The split personality of a phone

The mobile phone. A breakthrough. An innovation. An example of the huge strides technology has made.

A big tick for mobiles then? Well, not exactly. You see they’ve also been hitting the headlines for the wrong reasons. Behind many of their smiling, happy go lucky exteriors, it’s not a pretty sight with the run of the mill phone carrying up to 1,000 different components. Each containing toxic flame retardants, heavy metals and poisonous plasticizers. Doesn’t make pleasant reading does it?

So for our planet’s sake, it’s a good job some folk out there actually care.

Some manufacturers are running greener phones off their conveyer belts. Not only have they been put together using techniques that raise two fingers to the likes of lead, cadmium and mercury, they also come packaged with a more environmentally friendly charger. So hats off to those people we think.

Another shout-out goes to the materials scientist and electronics engineer Shashank Priya.

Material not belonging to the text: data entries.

/-- **Newton–Leibniz along the last coordinate of the cube, a.e. form**: as
`CornerReps.cls_newtonLeibniz_cube`, but continuity, differentiability and the evaluation of the
primitive are only required over base points of the OPEN cube (the primitive, the band integrand
and the base integrand are replaced by `0` over the null complement).
[cite: KontsevichZagier2001, §1.2 rule (3)] -/
theorem cls_newtonLeibniz_open (r : KZ.IntegralRep (d + 1)) (r' : KZ.IntegralRep d)
    (G : (Fin (d + 1) → ℝ) → ℝ) (hr : r.domain = KZ.cube (d + 1)) (hr' : r'.domain = KZ.cube d)
    (hG : IsSemialgebraicFunOn ℚ (KZ.cube (d + 1)) G)
    (hcont : ∀ x ∈ openUnitCube d, ContinuousOn (fun t : ℝ => G (Fin.snoc x t)) (Icc 0 1))
    (hderiv : ∀ x ∈ openUnitCube d, ∀ t ∈ Ioo (0 : ℝ) 1,
      HasDerivAt (fun s : ℝ => G (Fin.snoc x s)) (r.integrand (Fin.snoc x t)) t)
    (hbase : ∀ x ∈ openUnitCube d, r'.integrand x = G (Fin.snoc x 1) - G (Fin.snoc x 0)) :
    KZ.toPeriodAlgebra (KZ.toFormalPeriod (KZ.of r)) = KZ.toPeriodAlgebra (KZ.toFormalPeriod (KZ.of r')) := by
  classical
  -- the guard: base point in the open cube
  let A : Set (Fin (d + 1) → ℝ) := {z | Fin.init z ∈ openUnitCube d}
  have hA : IsSemialgebraic ℚ A := by
    have : A = ⋂ i ∈ (Finset.univ : Finset (Fin d)),
        ({z : Fin (d + 1) → ℝ | 0 < MvPolynomial.aeval z (MvPolynomial.X (Fin.castSucc i) : MvPolynomial (Fin (d + 1)) ℚ)} ∩
          {z | 0 < MvPolynomial.aeval z (1 - MvPolynomial.X (Fin.castSucc i) : MvPolynomial (Fin (d + 1)) ℚ)}) := by
      ext z
      simp [A, mem_openUnitCube_iff, Fin.init, sub_pos]
    rw [this]
    exact IsSemialgebraic.biInter _ _ fun i _ =>
      (Literature.ModelTheory.ExponentialFields.isSemialgebraic_setOf_eval_pos _).inter
        (Literature.ModelTheory.ExponentialFields.isSemialgebraic_setOf_eval_pos _)
  have hA' : IsSemialgebraic ℚ (openUnitCube d) := isSemialgebraic_openUnitCube
  -- guarded data
  let G₁ : (Fin (d + 1) → ℝ) → ℝ := fun z => if Fin.init z ∈ openUnitCube d then G z else 0
  let g₁ : (Fin (d + 1) → ℝ) → ℝ := fun z => if Fin.init z ∈ openUnitCube d then r.integrand z else 0
  let g₁' : (Fin d → ℝ) → ℝ := fun x => if x ∈ openUnitCube d then r'.integrand x else 0
  have hzero : ∀ {n : ℕ} (S : Set (Fin n → ℝ)), IsSemialgebraic ℚ S →
      IsSemialgebraicFunOn ℚ S (fun _ => (0 : ℝ)) := fun S hS =>
    (isSemialgebraicFunOn_aeval hS (0 : MvPolynomial (Fin _) ℚ)).congr fun y _ => by simp
  have guard_sa : ∀ (S : Set (Fin (d + 1) → ℝ)) (f : (Fin (d + 1) → ℝ) → ℝ), IsSemialgebraic ℚ S →
      IsSemialgebraicFunOn ℚ S f →
      IsSemialgebraicFunOn ℚ S (fun z => if Fin.init z ∈ openUnitCube d then f z else 0) := by
    intro S f hS hf
    have h := IsSemialgebraicFunOn.union (F := fun z => if Fin.init z ∈ openUnitCube d then f z else 0)
      (hf.mono inter_subset_left (hS.inter hA)) (hzero (S \ A) (hS.diff hA))
      (fun z hz => by simp only [if_pos (show Fin.init z ∈ openUnitCube d from hz.2)])
      (fun z hz => by simp only [if_neg (show Fin.init z ∉ openUnitCube d from hz.2)])
    rwa [inter_union_sdiff] at h
  have guard_sa' : ∀ (f : (Fin d → ℝ) → ℝ), IsSemialgebraicFunOn ℚ (KZ.cube d) f →
      IsSemialgebraicFunOn ℚ (KZ.cube d) (fun x => if x ∈ openUnitCube d then f x else 0) := by
    intro f hf
    have h := IsSemialgebraicFunOn.union (F := fun x => if x ∈ openUnitCube d then f x else 0)
      (hf.mono inter_subset_left (KZ.isSemialgebraic_cube.inter hA')) (hzero _ (KZ.isSemialgebraic_cube.diff hA'))
      (fun z hz => by simp only [if_pos (show z ∈ openUnitCube d from hz.2)])
      (fun z hz => by simp only [if_neg (show z ∉ openUnitCube d from hz.2)])
    rwa [inter_union_sdiff] at h
  -- the guarded representations
  obtain ⟨r₁, hr₁, hr₁i⟩ : ∃ r₁ : KZ.IntegralRep (d + 1), r₁.domain = KZ.cube (d + 1) ∧ r₁.integrand = g₁ := by
    refine ⟨⟨KZ.cube (d + 1), g₁, KZ.isSemialgebraic_cube, ?_, ?_⟩, rfl, rfl⟩
    · exact guard_sa _ _ KZ.isSemialgebraic_cube (hr ▸ r.isSemialgebraicFunOn_integrand)
    · refine (hr ▸ r.integrableOn).congr ?_
      filter_upwards [ae_mem_openUnitCube (d := d + 1)] with z hz
      have : Fin.init z ∈ openUnitCube d := fun i => hz (Fin.castSucc i)
      simp only [g₁, if_pos this]
  obtain ⟨r₁', hr₁', hr₁'i⟩ : ∃ r₁' : KZ.IntegralRep d, r₁'.domain = KZ.cube d ∧ r₁'.integrand = g₁' := by
    refine ⟨⟨KZ.cube d, g₁', KZ.isSemialgebraic_cube, ?_, ?_⟩, rfl, rfl⟩
    · exact guard_sa' _ (hr' ▸ r'.isSemialgebraicFunOn_integrand)
    · refine (hr' ▸ r'.integrableOn).congr ?_
      filter_upwards [ae_mem_openUnitCube (d := d)] with z hz
      simp only [g₁', if_pos hz]
  -- `⟦r⟧ = ⟦r₁⟧`, `⟦r'⟧ = ⟦r₁'⟧`
  have e₁ : KZ.toPeriodAlgebra (KZ.toFormalPeriod (KZ.of r)) = KZ.toPeriodAlgebra (KZ.toFormalPeriod (KZ.of r₁)) :=
    cls_congr_open hr hr₁ fun z hz => by
      have : Fin.init z ∈ openUnitCube d := fun i => hz (Fin.castSucc i)
      rw [hr₁i]; simp only [g₁, if_pos this]
  have e₂ : KZ.toPeriodAlgebra (KZ.toFormalPeriod (KZ.of r')) = KZ.toPeriodAlgebra (KZ.toFormalPeriod (KZ.of r₁')) :=
    cls_congr_open hr' hr₁' fun z hz => by rw [hr₁'i]; simp only [g₁', if_pos hz]
  rw [e₁, e₂]
  -- Newton–Leibniz for the guarded data, over the whole closed base cube
  refine CornerReps.cls_newtonLeibniz_cube r₁ r₁' G₁ hr₁ hr₁' (guard_sa _ _ KZ.isSemialgebraic_cube hG)
    ?_ ?_ ?_
  · intro x _
    by_cases hx : x ∈ openUnitCube d
    · simp only [G₁, Fin.init_snoc, if_pos hx]; exact hcont x hx
    · simp only [G₁, Fin.init_snoc, if_neg hx]; exact continuousOn_const
  · intro x _ t ht
    rw [hr₁i]
    by_cases hx : x ∈ openUnitCube d
    · simp only [G₁, g₁, Fin.init_snoc, if_pos hx]; exact hderiv x hx t ht
    · simp only [G₁, g₁, Fin.init_snoc, if_neg hx]; exact hasDerivAt_const t 0
  · intro x _
    rw [hr₁'i]
    by_cases hx : x ∈ openUnitCube d
    · simp only [G₁, g₁', Fin.init_snoc, if_pos hx]; exact hbase x hx
    · simp only [G₁, g₁', Fin.init_snoc, if_neg hx, sub_zero]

His genius mind conjured up the wind powered phone charger for Orange. These then ended up on the tents of chuffed Glastonbury revellers in ‘07. See more here: http://www.youtube.com/watch?v=oScx4YHaFpo&NR=1

Then there’s the wind-up and solar powered chargers kicking around on the market too.

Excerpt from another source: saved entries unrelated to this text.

import Summits.Ventures.PercRepro.C041BlockMapClosure
import Summits.Ventures.PercRepro.C041MultiExitCone

/-!
# ROW C-041 — THEOREM (ONE EXIT, BLOCK-MAP FORM): every host with all its exits at one vertex is a cone host —
the base case of THEOREM (SURGERY CLOSURE) (p6, gen 35; THEOREM (PENDANT ZONE) of `C041PendantCone` /
`C041MultiExitCone` for arbitrary cone inputs, not only six-vectors of zones)

Setting of `C041MultiExitCone` (the one-exit block map by the four classes of colourings, `sum_oneExit`; the
coincident-exit sets `merged_const`, `blocks_const`) and `C041BlockMapClosure` (`ConeHost`).  For a host `Z₁`
and a vertex `v`, the block map with the single exit `v` (index type `Unit`) is
`z·w + x·θ_B w + y·θ_R w + w₀·θ_R(θ_B w)` (`blockMap_oneExit`), and with `x = y` (`xCount_eq_yCount`),
`θ_B w + θ_R w = ℓ(ψ w)` and `θ_R(θ_B w) = n(w)·𝟙` it is `x·ℓ(ψ w) + z·w + w₀·n(w)·𝟙`: a cone member whenever
`w` is, since `ℓ(ψ w)` lies in the cone for every cone member `w` (`inCone_ellv`: the ℓ-decomposition lemma of
`C041TreeClosure` on the 4-vector `K4v w`) and `n(w) ≥ 0` (`nAdm_nonneg`).  Hence **`coneHost_oneExit`: every
host with one exit is a cone host**, and, the block map at coincident exits being the one-exit block map at the
product of the inputs (`blockMap_const`), **`coneHost_const`: every host with all its exits at one vertex is a
cone host** — the base case from which THEOREM (SURGERY CLOSURE) builds (with THEOREM (UNIT EXIT) for the
exit-free host).
-/

namespace PercRepro

namespace ZoneZ

namespace MultiExit

open ZoneData Pendant Finset TwoExit TreeClosure

/-! ## `ℓ(ψ w)` and `n(w)` on the cone -/

/-- `ℓ(ψ w)` lies in the cone for every cone member `w`. -/
theorem inCone_ellv {w : Vec6} (h : InCone w) : InCone (ellv w) := by
  have := InCone_one.mul_ell (K4v_of_InCone h)
  rwa [one_mul] at this

/-- The admissible count `n(w) = w₁ + w₂ − w₀` of a cone member is non-negative. -/
theorem nAdm_nonneg {w : Vec6} (h : InCone w) : 0 ≤ nAdm w := by
  have hk := K4v_of_InCone h
  have h1 := hk.t1_nonneg
  have h2 := hk.t2_nonneg
  have h3 := hk.k_nonneg
  have h4 := hk.k_le_g
  unfold nAdm
  linarith

variable {V₁ E₁ U₁ U₂ : Type} (Z₁ : ZoneData V₁ E₁ U₁ U₂) (v a₁ : V₁) [Fintype E₁] [DecidableEq E₁]

/-! ## The one-exit block map -/

omit [Fintype E₁] [DecidableEq E₁] in
open Classical in
/-- The colouring term of the single exit `v`: the exit vector if `v` is merged, `θ_R` of it otherwise. -/
theorem colTerm_oneExit (ω : E₁ → Bool) (w : Vec6) :
    colTerm Z₁ (fun _ : Unit => v) a₁ ω (fun _ => w) =
      if Z₁.Mg a₁ v ω then exitOf w (Z₁.Rd a₁ v ω) else thR (exitOf w (Z₁.Rd a₁ v ω)) := by
  unfold colTerm
  rw [merged_const, blocks_const]
  split_ifs with h
  · rw [Finset.prod_empty, mul_one, Fintype.prod_unique]
  · rw [Finset.prod_empty, one_mul, Finset.prod_singleton, Fintype.prod_unique]

/-- **The one-exit block map by the four classes**: `z·w + x·θ_B w + y·θ_R w + w₀·θ_R(θ_B w)`. -/
theorem blockMap_oneExit (w : Vec6) :
    blockMap Z₁ (fun _ : Unit => v) a₁ (fun _ => w) =
      (zCount Z₁ v a₁ : ℝ) • w + (xCount Z₁ v a₁ : ℝ) • thB w + (yCount Z₁ v a₁ : ℝ) • thR w +
        (wCount Z₁ v a₁ : ℝ) • thR (thB w) := by
  rw [blockMap_eq_sum_colTerm, ← sum_oneExit]
  exact Finset.sum_congr rfl fun ω _ => colTerm_oneExit Z₁ v a₁ ω w

/-- **THEOREM (PENDANT ZONE), block-map form**: the one-exit block map is `x·ℓ(ψ w) + z·w + w₀·n(w)·𝟙`. -/
theorem blockMap_oneExit_ell (w : Vec6) :
    blockMap Z₁ (fun _ : Unit => v) a₁ (fun _ => w) =
      (xCount Z₁ v a₁ : ℝ) • ellv w + (zCount Z₁ v a₁ : ℝ) • w +
        ((wCount Z₁ v a₁ : ℝ) * nAdm w) • (1 : Vec6) := by
  rw [blockMap_oneExit, ← xCount_eq_yCount, thR_thB, smul_smul, add_assoc ((zCount Z₁ v a₁ : ℝ) • w),
    ← smul_add, thB_add_thR]
  abel

/-- **The one-exit block map sends the cone into the cone.** -/
theorem inCone_blockMap_oneExit {w : Vec6} (h : InCone w) :
    InCone (blockMap Z₁ (fun _ : Unit => v) a₁ (fun _ => w)) := by
  rw [blockMap_oneExit_ell]
  exact (((inCone_ellv h).smul _ (Nat.cast_nonneg _)).add (h.smul _ (Nat.cast_nonneg _))).add
    (InCone_one.smul _ (mul_nonneg (Nat.cast_nonneg _) (nAdm_nonneg h)))

/-- **THEOREM (ONE EXIT)**: every host with one exit is a cone host. -/
theorem coneHost_oneExit : ConeHost Z₁ (fun _ : Unit => v) a₁ := by
  intro w hw
  have hw' : w = fun _ => w () := by
    funext k
    cases k
    rfl
  rw [hw']
  exact inCone_blockMap_oneExit Z₁ v a₁ (hw ())

/-! ## Coincident exits -/

section Const

variable {ι : Type} [Fintype ι] [Nonempty ι]

omit [Fintype E₁] [DecidableEq E₁] in
open Classical in
/-- The colouring term of exits all at `v`: the one-exit term of the product of the inputs. -/
theorem colTerm_const (ω : E₁ → Bool) (w : ι → Vec6) :
    colTerm Z₁ (fun _ : ι => v) a₁ ω w =
      if Z₁.Mg a₁ v ω then exitOf (∏ k, w k) (Z₁.Rd a₁ v ω) else thR (exitOf (∏ k, w k) (Z₁.Rd a₁ v ω)) := by
  unfold colTerm
  rw [merged_const, blocks_const, exitOf_prod]
  split_ifs with h
  · rw [Finset.prod_empty, mul_one]
  · rw [Finset.prod_empty, one_mul, Finset.prod_singleton]

/-- **The block map at coincident exits is the one-exit block map at the product of the inputs.** -/
theorem blockMap_const (w : ι → Vec6) :
    blockMap Z₁ (fun _ : ι => v) a₁ w = blockMap Z₁ (fun _ : Unit => v) a₁ (fun _ => ∏ k, w k) := by
  rw [blockMap_eq_sum_colTerm, blockMap_eq_sum_colTerm]
  refine Finset.sum_congr rfl fun ω _ => ?_
  rw [colTerm_const, colTerm_oneExit]

/-- **THEOREM (COINCIDENT EXITS)**: every host with all its exits at one vertex is a cone host. -/
theorem coneHost_const : ConeHost Z₁ (fun _ : ι => v) a₁ := by
  intro w hw
  rw [blockMap_const]
  exact inCone_blockMap_oneExit Z₁ v a₁ (inCone_prod Finset.univ w fun k _ => hw k)

end Const

end MultiExit

end ZoneZ

end PercRepro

So hope is out there. But until they roll these things out on a bigger scale:
1) Get recycling your old phones and batteries.
2) Pull your charger plug out (they still waste energy when not in use).
3) Spread the word about 1) and 2).

But if you want to do more for the environment, you could become:

  • materials scientist, developing new crystalline or ceramic materials to convert different forms of energy like vibrations into electricity
  • An electrical engineer, designing small scale solar cells or wind turbines to charge mobile phones
  • chemical engineer, working out how to remove toxic chemicals when recycling plastics
  • An industrial chemist, developing alternative plasticisers (added to plastics to soften them) that are not toxic to people or animals
  • software developer, writing software to add new features to phones and music players, so they can be upgraded without buying a new one
  • psychologist, studying consumer behaviour to see how and why people buy, use and dispose of their phones and how the behaviour could be changed
  • project manager for a telecommunications company, organising a scheme to take back old mobile phones and deliver them to recycling facilities
  • An environmental scientist, managing the remediation* of sites where hazardous waste has been disposed of
  • waste manager, dismantling waste electronic equipment and recycling, reusing or safely disposing of the parts
  • financial adviser, advising on investment risks in the renewable technology or the telecommunications markets

* Remediation = the term used for cleaning up an environmentally contaminated site. This involves taking action to reduce, isolate, or remove contamination from an environment with the goal of preventing exposure to people or animals.